- _Task requirements_
Below are the records; copy exactly the stretch from the line containing "module** of the" through the line containing "the three crux", both ends included, and nothing else.

- _Extracted data_
►
import Summits.CriticalPhenomena.CardyFormulaZ2.Theses.CardyComplexCone
import Summits.CriticalPhenomena.CardyFormulaZ2.Theorems.CardyComplexConeDefs
import Literature.Barriers.CriticalPhenomena.FKParafermionicHalfCauchyRiemann
import Literature.Probability.RandomPlanarGeometry.SLEUniquenessInLaw
import HarnessLib

/-!
# Vocabulary of line `iic-trace-flux-pairing` for crux `ParafermionToSLESixFamilies` (stmt-CriticalPhenomena-11389)

Route `CardyComplexCone` (sub-problem `CriticalPhenomena/CardyFormulaZ2`), crux
`Summit.CriticalPhenomena.CardyFormulaZ2.Theses.CardyComplexCone.ParafermionToSLESixFamilies` (literally
`WeakHolFamilies → PrecompactFamilies → SLESixAllFamilies`, the three blocks below). This file is the
**definitions module** of the checked skeleton `Cruxes/ParafermionToSLESixFamilies/Lines/iic_trace_flux_pairing.lean`
(planner `planner-cruxplan-stmt-CriticalPhenomena-11389-iic-trace-flux-pairi-0`, lead
`prover-line-stmt-CriticalPhenomena-11389-0` — second pick after line `caratheodory-net-slit-uniformity` died,
`Lines/caratheodory-net-slit-uniformity-dead.md`): it carries, verbatim and sorry-free, the skeleton's VOCABULARY —
the three crux blocks, the family bundling `IsFamily` / `iface` / `perc` / `SLESixAlong`, the corner-class field `G` and
its staggered combination `stagger` (`StaggeredVanishingFamilies`), the half-plane one-arm statement
`HalfPlaneOneArmLower`, the strip rigidity statement `StripRigidityWeak`, the touch vocabulary (`touchSites`,
`touchProb`, `touchFunctional`, `IsAxisDir`, `nCoord`, `tCoord`, `IsFlatFreeWindow`, `HasTouchDensityAt`,
`TouchLawPos`), `IsRectilinear`, `TightOnRectilinear`, `IdentOnRectilinear` — so that the stub helper files
`Theorems/CardyComplexConeParafermionToSLESixFamiliesIic<Stub>.lean` (each proving `theorem stub_<x> : <signature>`
by name, `--supports stmt-CriticalPhenomena-11389`) and the closing skeleton share ONE copy of every object. NOTHING
here is asserted: every `def … : Prop` is a stub statement or a hypothesis of one (three of them — `UniformInnerEnvelope`
of `CardyComplexConeDefs`, `HalfPlaneOneArmLower`, `StaggeredVanishingFamilies` — are acknowledged open percolation
inputs of conjecture strength); the one theorem is the registered unbundling glue `slesixAllFamilies_iff`.

Sources: H. Duminil-Copin, arXiv:1208.3787, Prop. 4–5 (parafermion at q = 1, touch ⇔ boundary passage);
H. Duminil-Copin, S. Smirnov, arXiv:1109.1549, §8.3; S. Smirnov, W. Werner, Math. Res. Lett. 8 (2001) (β₁⁺ = 1/3 on 𝕋);
F. Camia, C. Newman, PTRF 139 (2007), §§5–7; A. Kemppainen, S. Smirnov, Ann. Probab. 45 (2017).
-/

noncomputable section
◄
- _Written answer_
**definitions module** of the checked skeleton `Cruxes/ParafermionToSLESixFamilies/Lines/iic_trace_flux_pairing.lean`
(planner `planner-cruxplan-stmt-CriticalPhenomena-11389-iic-trace-flux-pairi-0`, lead
`prover-line-stmt-CriticalPhenomena-11389-0` — second pick after line `caratheodory-net-slit-uniformity` died,
`Lines/caratheodory-net-slit-uniformity-dead.md`): it carries, verbatim and sorry-free, the skeleton's VOCABULARY —
the three crux blocks, the family bundling `IsFamily` / `iface` / `perc` / `SLESixAlong`, the corner-class field `G` and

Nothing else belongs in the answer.